import Summits.Ventures.PercRepro.RankLevelSetCoreSevenOfFormSplitKY
import Summits.Ventures.PercRepro.RankLevelSetCoreSevenOfForm
import Summits.Ventures.PercRepro.S1TriangleCountBootSix
import Summits.Ventures.PercRepro.S1CoreFourCircuitSum
import Summits.Ventures.PercRepro.S1FiveCircuitCountSharpC
import Summits.Ventures.PercRepro.RankLevelSetLevelSixRowsNineToFifteen
import Summits.Ventures.PercRepro.S3SixWindow
import Summits.Ventures.PercRepro.RankLevelSetLevelSevenRowFortyTwoTelForm
import Summits.Ventures.PercRepro.RankLevelSetLevelSevenRowFortyTwoLarge

/-!
# PercRepro — THE ROW `42` OF LEVEL `7` AT ITS RANK: C-025 AT `q = 7`, `p = 42`, FOR EVERY FINITE MATROID, ON THE TELESCOPING
COUNT WITH THE NULLITY SPLIT IN `k` STEPS, THE BONFERRONI CORRECTION AT LEVEL `7` AND THE SPLIT `Y`-TAIL (THE RE-BASED TRIANGLE COUNT `triBound6` ON THE KERNEL `s₃ ≤ 6` AT NULLITY `4`, T4⁺) (p8, gen 22; a feeder for S4 — the top of the `q = 7` window; the rows `≥ 43` are chained
in RankLevelSetLevelSevenRowFortyThreeChain)

Level `7` at rank `42` by the per-rank wrapper `rls_succ_large_at 6 7 42` (p8 g0, S3SixWindow): level `6` at `41`
(`c025_six_all`) and the `e`-free core at `(42, d)` for every `d ≥ 8` — the cells `8 ≤ d ≤ 133` by their numeric forms ON
THE TELESCOPING COUNT (`tel_form42`, RankLevelSetLevelSevenRowFortyTwoTelForm: the `N`-side `nsideTel 42 d S3 S4 S5` with the
disjoint pair count and the per-level minimum of the quartic pair bound and the coloop telescoping; the nullity-capped
`Y`-tail or the count-based one, THE NULLITY SPLIT IN `k` STEPS per cell, THE BONFERRONI CORRECTION AT LEVEL `7`) through `c025_core_seven_of_form_splitky` (RankLevelSetCoreSevenOfFormSplitKY) with `hs3` from THE RE-BASED
TRIANGLE COUNT `S1.ncard_triangles_le_triBound6` (S1TriangleCountBootSix: the kernel `s₃ ≤ 6` at nullity `4`, S1TriangleKernelFour, under (C1) and (C2) — planes of the core have `≤ 6` points, `ncard_le_six_of_eRk_le_three_of_free`), `hs4` from p1's T4⁺
`S1.ncard_fourCircuits_le_fourCircuitBound` (S1CoreFourCircuitSum) and `hs5` from
`S1.fortyEight_mul_ncard_five_circuits_le_sharp` (S1FiveCircuitCountSharpC), the coranks `d ≥ 134` by the large-corank
inequality at `(42, n ≥ 176)` (`largeSeven_all42`) through `c025_core_seven_large_of_ineq` (RankLevelSetCoreSevenOfForm).
* **`c025_core_seven_at_forty_two`** — the `e`-free core at rank `42`, every corank `d ≥ 8`;
* **`c025_seven_at_forty_two`** — level `7` at rank `42`, every finite matroid.
Axioms: standard.
-/

open scoped Matroid

namespace PercRepro

namespace ThmN

variable {α : Type}

/-- **The `e`-free core of level `7` at rank `42`, every corank `d ≥ 8`**: the numeric forms of the cells `(42, 8 … 133)` on
the telescoping count with the re-based triangle count, p1's T4⁺ and the sharp five-circuit count, the capped tail, and the
large-corank inequality at `(42, n ≥ 176)`. -/
theorem c025_core_seven_at_forty_two (M : Matroid α) [M.Finite] (d : ℕ) (hd8 : 8 ≤ d) (hR : M.eRank = (42 : ℕ∞))
    (hn : M.E.ncard = 42 + d) (hfree : EFree M) : RLS M 42 7 := by
  rcases Nat.lt_or_ge d 134 with h | h
  · -- the circuit bounds: the re-based triangle count, T4⁺ and the sharp five-circuit count
    have hd : M.E.encard = M.eRank + d := by
      rw [hR, ← M.ground_finite.cast_ncard_eq, hn]
      push_cast
      ring
    have hs : ∀ e ∈ M.E, ∀ f ∈ M.E, e ≠ f → M.eRk {e, f} = 2 := by
      intro e he f hf hef
      have h2 : (2 : ℕ∞) ≤ M.eRk {e, f} :=
        two_le_eRk_of_two_le_ncard_of_free M hfree (Set.pair_subset he hf) (by rw [Set.ncard_pair hef])
      have h3 : M.eRk {e, f} ≤ 2 := by
        have := M.eRk_le_encard {e, f}
        rwa [Set.encard_pair hef] at this
      exact le_antisymm h3 h2
    have hC1 : ∀ L ⊆ M.E, M.eRk L = 2 → L.ncard ≤ 3 :=
      fun L hL hr => ncard_le_three_of_eRk_two M hs hfree hL hr
    have hC2 : ∀ X ⊆ M.E, M.eRk X ≤ 3 → X.ncard ≤ 6 :=
      fun X hX hr => ncard_le_six_of_eRk_le_three_of_free M hfree hX hr
    have hC3 : ∀ X ⊆ M.E, M.eRk X ≤ 4 → X.ncard ≤ 10 :=
      fun X hX hr => ncard_le_ten_of_eRk_le_four_of_free M hfree hX hr
    have hs3 : {C | M.IsCircuit C ∧ C.ncard = 3}.ncard ≤ S1.triBound6 d :=
      S1.ncard_triangles_le_triBound6 M hC1 hC2 hd
    have hs4 : {C | M.IsCircuit C ∧ C.ncard = 4}.ncard ≤ S1.fourCircuitBound d :=
      S1.ncard_fourCircuits_le_fourCircuitBound M hfree hd
    have hs5 : {C | M.IsCircuit C ∧ C.ncard = 5}.ncard ≤ 7 * d * (d + 1) * (d * d + d + 10) / 48 := by
      have hT5 : 48 * {C : Set α | M.IsCircuit C ∧ C.ncard = 5}.ncard ≤ 7 * d * (d + 1) * (d * d + d + 10) :=
        S1.fortyEight_mul_ncard_five_circuits_le_sharp M hC3 hd
      rw [Nat.le_div_iff_mul_le (by norm_num)]
      linarith [hT5]
    exact c025_core_seven_of_form_splitky M 42 d (S1.triBound6 d) (S1.fourCircuitBound d)
      (7 * d * (d + 1) * (d * d + d + 10) / 48) hd8 hR hn hfree hs3 hs4 hs5 (by norm_num) (by omega)
      (tel_form42 d hd8 (by omega))
  · exact c025_core_seven_large_of_ineq M 42 hR (largeSeven_all42 M.E.ncard (by omega)) hfree

/-- **Level `7` at rank `42`, every finite matroid**: `rls_succ_large_at 6 7 42` on level `6` at `41` (`c025_six_all`), the
coranks `≤ 7` (`U = ∅` or Theorem M) and the core at `42`. -/
theorem c025_seven_at_forty_two (M : Matroid α) [M.Finite] : RLS M 42 7 := by
  refine rls_succ_large_at (α := α) 6 7 42 (by norm_num) (fun M _ => c025_six_all M 41 (by norm_num)) ?_ ?_ M
  · -- corank `≤ 7`: `U = ∅` or Theorem M
    intro M _ hn
    rcases Nat.lt_or_ge M.E.ncard (42 + 7) with h | h
    · exact RLS_of_ncard_lt M h
    · exact RLS_of_ncard_eq M (by omega)
  · -- the core at corank `≥ 8`
    intro M _ hR hbig hfree
    exact c025_core_seven_at_forty_two M (M.E.ncard - 42) (by omega) hR (by omega) hfree

end ThmN

end PercRepro
import Mathlib
import HarnessLib
import Summits.AnomalousDissipation.AnomalousDissipation.Theses.LimitingAbsorption

/-!
# Periodic-family transfer for `LimitingAbsorption.UniformRelaxationWitness`
# (line `Sketch`, crux stmt-AnomalousDissipation-2937)

The transfer step `C⁺ → X` of the line `Sketch` (card `sign-coherent-two-phase-stirring`), in its
honest generality: if the Leray–Hopf family `v_j` of the crux is TIME-PERIODIC (`v_j (t + T_j) =
v_j t`, any positive periods), then the phase-uniform relaxation clause `(U_h)` over the release
phases of ONE period `s ∈ [0, T_j]` already gives `(U_h)` over every phase `s ≥ 0` with the same
constants — the scalar equation released at phase `s` is literally the one released at
`s mod T_j` — so such a family, with the remaining clauses of the crux carried verbatim, is a
witness of `UniformRelaxationWitness`. No symmetry and no uniform bound on the periods is needed
for this step (the card's point symmetry and `T_j ≤ T₀` are design constraints on the states, not
on the transfer).
-/

open MeasureTheory Set Filter

noncomputable section

set_option linter.dupNamespace false

namespace Summit.AnomalousDissipation.AnomalousDissipation.Theorems

open Literature.Analysis.FluidPDE Literature.Analysis.FunctionSpaces
open Summit.AnomalousDissipation.AnomalousDissipation.Theses.LimitingAbsorption

/-- **Periodic phase reduction** (registered sub-goal of line `Sketch`). For a `T₀`-periodic drift
`u` (`0 < T₀`), the relaxation clause `(U_h)` of the crux from the release phases of one period,
`s ∈ [0, T₀]`, implies `(U_h)` from every phase `s ≥ 0` with the SAME constants `(C, γ)`: writing
`s = s' + n T₀` with `s' = toIcoMod T₀ 0 s ∈ [0, T₀)`, the shifted drifts `u (s + ·)` and
`u (s' + ·)` coincide, so a weak solution released at phase `s` is one released at phase `s'`. -/
theorem relaxation_allPhases_of_periodic :
    ∀ (κ : ℝ) (u : ℝ → UnitAddTorus (Fin 2) → EuclideanSpace ℝ (Fin 2)) (h : UnitAddTorus (Fin 2) → ℝ)
      (C γ T₀ : ℝ), 0 < T₀ → Function.Periodic u T₀ →
      (∀ s ∈ Set.Icc (0 : ℝ) T₀, ∀ (T : ℝ) (θ : ℝ → UnitAddTorus (Fin 2) → ℝ),
        Literature.Analysis.FluidPDE.Torus.IsWeakScalarTransportOn T κ (fun t => u (s + t)) h θ →
          ∀ᵐ t ∂(MeasureTheory.volume.restrict (Set.Ioo (0 : ℝ) T)),
            Literature.Analysis.FluidPDE.Torus.scalarL2Sq (θ t) ≤
              C * Real.exp (-(γ * t)) * Literature.Analysis.FluidPDE.Torus.scalarL2Sq h) →
      ∀ s : ℝ, 0 ≤ s → ∀ (T : ℝ) (θ : ℝ → UnitAddTorus (Fin 2) → ℝ),
        Literature.Analysis.FluidPDE.Torus.IsWeakScalarTransportOn T κ (fun t => u (s + t)) h θ →
          ∀ᵐ t ∂(MeasureTheory.volume.restrict (Set.Ioo (0 : ℝ) T)),
            Literature.Analysis.FluidPDE.Torus.scalarL2Sq (θ t) ≤
              C * Real.exp (-(γ * t)) * Literature.Analysis.FluidPDE.Torus.scalarL2Sq h := by
  intro κ u h C γ T₀ hT₀ hper hU s _ T θ hθ
  set s' := toIcoMod hT₀ 0 s with hs'
  have hs'mem : s' ∈ Ico (0 : ℝ) (0 + T₀) := toIcoMod_mem_Ico hT₀ 0 s
  have hshift : (fun t => u (s + t)) = fun t => u (s' + t) := by
    funext t
    have h1 : s' = s - toIcoDiv hT₀ 0 s • T₀ := by
      rw [hs', self_sub_toIcoDiv_zsmul]
    rw [h1, zsmul_eq_mul]
    have := (hper.int_mul (toIcoDiv hT₀ 0 s)).sub_eq (s + t)
    rw [show s - (toIcoDiv hT₀ 0 s : ℝ) * T₀ + t = s + t - (toIcoDiv hT₀ 0 s : ℝ) * T₀ by ring]
    exact this.symm
  have hs'Icc : s' ∈ Icc (0 : ℝ) T₀ := by
    refine ⟨hs'mem.1, ?_⟩
    have := hs'mem.2
    simp only [zero_add] at this
    exact this.le
  rw [hshift] at hθ
  exact hU s' hs'Icc T θ hθ

/-- **Periodic-family transfer (`C⁺ → X` of line `Sketch`).** A steady smooth solenoidal mean-zero
planar force `g`, a smooth mean-zero profile `h`, viscosities `ν_j → 0` and TIME-PERIODIC global
Leray–Hopf solutions `v_j` (periods `T_j > 0`), locally bounded, with bounded mean energy, with the
relaxation clause `(U_h)` required only from the release phases of ONE period `s ∈ [0, T_j]`
(ν-uniform `(C, γ)`), and with the absorbed-power floor, give `UniformRelaxationWitness`: the
all-phase clause is recovered level by level from `relaxation_allPhases_of_periodic`. -/
theorem uniformRelaxationWitness_of_periodicFamily
    (g : UnitAddTorus (Fin 2) → EuclideanSpace ℝ (Fin 2)) (h : UnitAddTorus (Fin 2) → ℝ)
    (hg : Torus.IsSmooth g) (hgdiv : Torus.IsDivFree g)
    (hgmean : Torus.HasZeroMean g) (hh : Torus.IsSmooth h) (hhmean : Torus.HasZeroMean h)
    (ν T : ℕ → ℝ) (v₀ : ℕ → UnitAddTorus (Fin 2) → EuclideanSpace ℝ (Fin 2))
    (v : ℕ → ℝ → UnitAddTorus (Fin 2) → EuclideanSpace ℝ (Fin 2))
    (hν : ∀ j, 0 < ν j) (hνlim : Tendsto ν atTop (nhds 0)) (hT : ∀ j, 0 < T j)
    (hLH : ∀ j, Torus.IsGlobalLerayHopf (ν j) (fun _ => g) (v₀ j) (v j))
    (hbd : ∀ j (T' : ℝ), 0 < T' →
      MemLp (Torus.stLift (v j)) ⊤ (volume.restrict (Ioo (0 : ℝ) T' ×ˢ univ)))
    (hper : ∀ j, Function.Periodic (v j) (T j))
    (hE : ∃ E : ℝ, ∀ j, meanEnergy (v j) ≤ E)
    (hU : ∃ C γ : ℝ, 0 ≤ C ∧ 0 < γ ∧ ∀ j, ∀ s ∈ Icc (0 : ℝ) (T j),
      ∀ (T' : ℝ) (θ : ℝ → UnitAddTorus (Fin 2) → ℝ),
      Torus.IsWeakScalarTransportOn T' (ν j) (fun t => v j (s + t)) h θ →
        ∀ᵐ t ∂(volume.restrict (Ioo (0 : ℝ) T')),
          Torus.scalarL2Sq (θ t) ≤ C * Real.exp (-(γ * t)) * Torus.scalarL2Sq h)
    (hfloor : ∃ ε : ℝ, 0 < ε ∧ ∀ j, ∃ θ : ℝ → UnitAddTorus (Fin 2) → ℝ,
      Torus.IsWeakScalarTransportForced (ν j) (v j) (fun _ => h) 0 θ ∧
        ε ≤ longTimeAvgSup (fun t => ν j * (Torus.eScalarGradNormSq (θ t)).toReal)) :
    UniformRelaxationWitness := by
  obtain ⟨C, γ, hC, hγ, hU⟩ := hU
  refine ⟨g, h, hg, hgdiv, hgmean, hh, hhmean, ν, v₀, v, hν, hνlim, hLH, hbd, hE,
    ⟨C, γ, hC, hγ, fun j s hs T' θ hθ => ?_⟩, hfloor⟩
  exact relaxation_allPhases_of_periodic (ν j) (v j) h C γ (T j) (hT j) (hper j) (hU j) s hs T' θ hθ

end Summit.AnomalousDissipation.AnomalousDissipation.Theorems

end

* _EXERCISE REQUIREMENTS_
In the data above, find each line that uses the string "capped". Copy it.

* _RESPONSE_
disjoint pair count and the per-level minimum of the quartic pair bound and the coloop telescoping; the nullity-capped
the telescoping count with the re-based triangle count, p1's T4⁺ and the sharp five-circuit count, the capped tail, and the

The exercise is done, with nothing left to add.